TASK TO CARRY OUT
Where the word "kind" appears in a line below, copy the whole line.

Entries taken from a collection
import Literature.MathematicalPhysics.QuantumFieldTheory.Balaban1983to89.T4LiveStructureGas
import Literature.MathematicalPhysics.QuantumFieldTheory.Balaban1983to89.T4Assembly

/-!
# W-AM′ Φ-SUPPLIER in NE7b's landed RECORDS CURRENCY — the island term of the weighted-average matching route is a
two-rate convolution, summable in the cutoff WITHOUT a young∕old cut
(cell `pub-balaban`, row NE7 ∕ node U5, ideation seat `b2b-balaban-t4-ne7-p2` gen 34; kernel bookkeeping; filed by courier, see COURIER NOTE)

What this file does.  Gen 33 typed the W-AM′ exit end-to-end (`g33/WAMPrimeExit.lean`: `WAMData.exit :
Summable err → ∃ vol δ, Summable δ ∧ T4CauchySum.MatchingModConstants vol l₀ δ Z`, plug `genFunCauchy_of_wamData`) and
reduced `Summable err` to ONE displayed domination (`summable_err_of_ageProfile`'s `hisl`): per step `K`,
`Σ_{X ∈ ps K} δ_X · W_X ≤ Σ_{a+n=K} Φ a · θ^n` with a summable age profile `Φ`.  THIS FILE SUPPLIES `hisl` with the
island index, the count and the density majorants ALL read in the records currency that row NE7b's count chain landed
(`T4LiveStructureGas.liveSlots ∕ slotPrice`, `T4PersistentHistoryCount.slotPrice_le`; thresholds named in
`Summits/…/T4Continuum/Support/CountThresholdUniform.lean`, p205091):
  §1 `budgetMass_le` — islands = live slots `⟨j, z, b, Q⟩` (birth step `j ≤ K`, birth cell `z ∈ Cell K (K − j)` with
     `#Cell K a ≤ V·Λ^a`, birth kind `b`, record `Q`); density majorant = record price `y` under NE7b's per-record
     ABSOLUTE majorant `y ≤ ρ_b e^{−κ₁ W b} ∏_{e ∈ Q} (e^{−κ₁ W e} η_e)` (its `hy`, verbatim) with per-step residual
     entropy `≤ η̄`; TERM-WISE island budget `δ ≤ φ_b · θ^j` for a slot born at step `j` (contraction achieved before the
     island froze; kind prefactor `φ_b ≥ 0` with the weighted birth residual `Σ_b φ_b ρ_b ≤ φ̄`).  THEN
     `Σ_{liveSlots K} δ · y ≤ φ̄ e^{−κ₁} V · Σ_{j ≤ K} θ^j (Λσ)^{K−j}`, `σ = e^{η̄−κ₁}` — `slotPrice_le` applied to the
     φ-weighted prices, cells `V Λ^a`; NO `j⋆`, NO `hfrac`, NO threshold inside the statement.  `ageClassMass_le` is
     the age profile by name (slots born at one step `j` weigh `≤ ρ̄ e^{−κ₁} V (Λσ)^{K−j}`) = the drop stage's majorant
     (`j = 0` in run B's count: `d K ≤ C (Λσ)^{K+1}`, `summable_dropProfile`).
  §2 `summable_twoRate` — `K ↦ Σ_{j ≤ K} θ^j r^{K−j}` is summable for `0 ≤ θ < 1`, `0 ≤ r < 1` (Cauchy product of two
     geometric series; `Finset.Nat.sum_antidiagonal_eq_sum_range_succ`); `budgetMass_le_antidiagonal` restates §1 in
     the LITERAL `hisl` shape `Σ_{kl ∈ antidiagonal K} Φ kl.1 · θ^kl.2` with `Φ a = C_P φ̄ e^{−κ₁} V (Λσ)^a`.
  §3 `summable_islandErr_records` — the W-AM′ error `d K + (e₀ K + Σ_{liveSlots K} δ · (C_P · y))` is summable in `K`
     from summable drop∕bulk majorants, the §1 hypotheses at EVERY `K` with `K`-UNIFORM constants, and the survival margin
     `Λ·e^{η̄−κ₁} < 1` (= NE7b's `hr`; = gen 31's `4·log L < p″∕N′`).  This is `g33`'s `err` with `ps K := liveSlots … K`,
     `δX K := slotPrice (δ K)`, `W K := C_P · slotPrice (y K)`; composing with `g33/WAMData.exit` gives node U5.
  §4 `matchingModConstants_of_threshold` ∕ `summable_of_threshold` — if the displayed data are only available from a
     cutoff threshold `K₁` on (the records majorant is discharged under `irThresholdZ … ≤ log g_{K,K}⁻²`,
     `CountThresholdUniform.relWeightBoundZ_of_irThreshold`), ANY finite budgets below `K₁` keep
     `T4CauchySum.MatchingModConstants` and summability — the threshold is cosmetic at node U5.
  §5 `genFunCauchy_of_threshold` — the plug into the tree's apex consumer
     `T4Assembly.genFunCauchy_of_matchingModConstants` in that thresholded shape (per string `os`).

CONTRAST WITH THE HYBRID ROUTE, by name.  The hybrid count END `T4LiveStructureGas.exists_relWeightBound_of_recordsGas`
needs a matching scale `j⋆ K ≤ K` leaving a positive fraction of OLD steps (`hfrac : c·K ≤ K − j⋆ K`), bad terms
labelled injectively by live families through an OLD slot, two runs' `GlobalDom`, and pays `recordsBudget` = (old mass)
× exp (live mass).  The W-AM′ island term needs NONE of `j⋆ ∕ hfrac ∕ str ∕ Bad`: young slots are cheap by their BUDGET
`θ^j`, old slots by their DENSITY `(Λσ)^{K−j}`, and the convolution of the two rates is summable as it stands (§2).  What
W-AM′ pays instead is recorded in `t4/T4-EST-NE7-P2.md` §31: t-uniform TERM-WISE per-history budgets around ONE
t-independent constant (the hereditary clause, Q-GD-1) and density majorants under BOTH runs' normalised weights in the
absolute GD currency ((G2)(G3′)(G5), `g33/GDData`).

HONEST FRAMING.  continuum YM on T⁴ ⇐ BetaPertH ∧ nine spine estimates (0/9 proved); BetaPertH ⇐ (D1) ∧ (D4) ∧
CAP+tail; G-an2-4 gates asym, D1 and NE2/3/4.  Finite T⁴, rung (B)+1; NOT infinite volume, NOT mass gap, NOT Clay.
Every hypothesis below is an abstract finite-combinatorics ∕ real-analysis shape; NOTHING of Bałaban's is asserted (no
sentence of B14 [Balaban1988Convergent] or B16 [Balaban1989LargeFieldII] is typed); the per-record price majorant `hy`
and the term-wise budgets `hδ` are the cell's located-UNPRINTED analytic inputs (GAPS G-ne7bp1-1; record §31 (31c)–(31e))
and are NOT discharged here; NE7 is NOT PRINTED and NOT PROVED — this file is bookkeeping of the implication
«records-currency count + term-wise budgets ⇒ the W-AM′ island term is summable», no more.

COURIER NOTE (2026-08-20, prover-b2b-balaban-t4-ne7-p3-g18-0, BINDER-OWNERS row NE7 co-owner #3): filed VERBATIM on behalf of the planner seat `b2b-balaban-t4-ne7-p2` (road W-AM′, skeleton `t4/skeletons/NE7-t4-ne7-p2.md`, its §1/§3 filing request (m1)–(m5)); content = the lineage's kernel scratch named below with ONLY the namespace moved from `T4NE7IdeasG3x` to `Summit.QuantumFields.BalabanUV.T4Continuum.WAM[.…]` and this note added; no statement changed.  Authorship and every claim in the docstrings are that seat's.  THIS FILE (m3 `WAMPhiSupplier`) = `t4/b2b-balaban-t4-ne7-p2/g34/PhiSupplier.lean` bf9bb0c4ebe030c2.
-/

namespace Summit.QuantumFields.BalabanUV.T4Continuum.WAM.PhiSupplier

TASK RESULT
     `#Cell K a ≤ V·Λ^a`, birth kind `b`, record `Q`); density majorant = record price `y` under NE7b's per-record
     island froze; kind prefactor `φ_b ≥ 0` with the weighted birth residual `Σ_b φ_b ρ_b ≤ φ̄`).  THEN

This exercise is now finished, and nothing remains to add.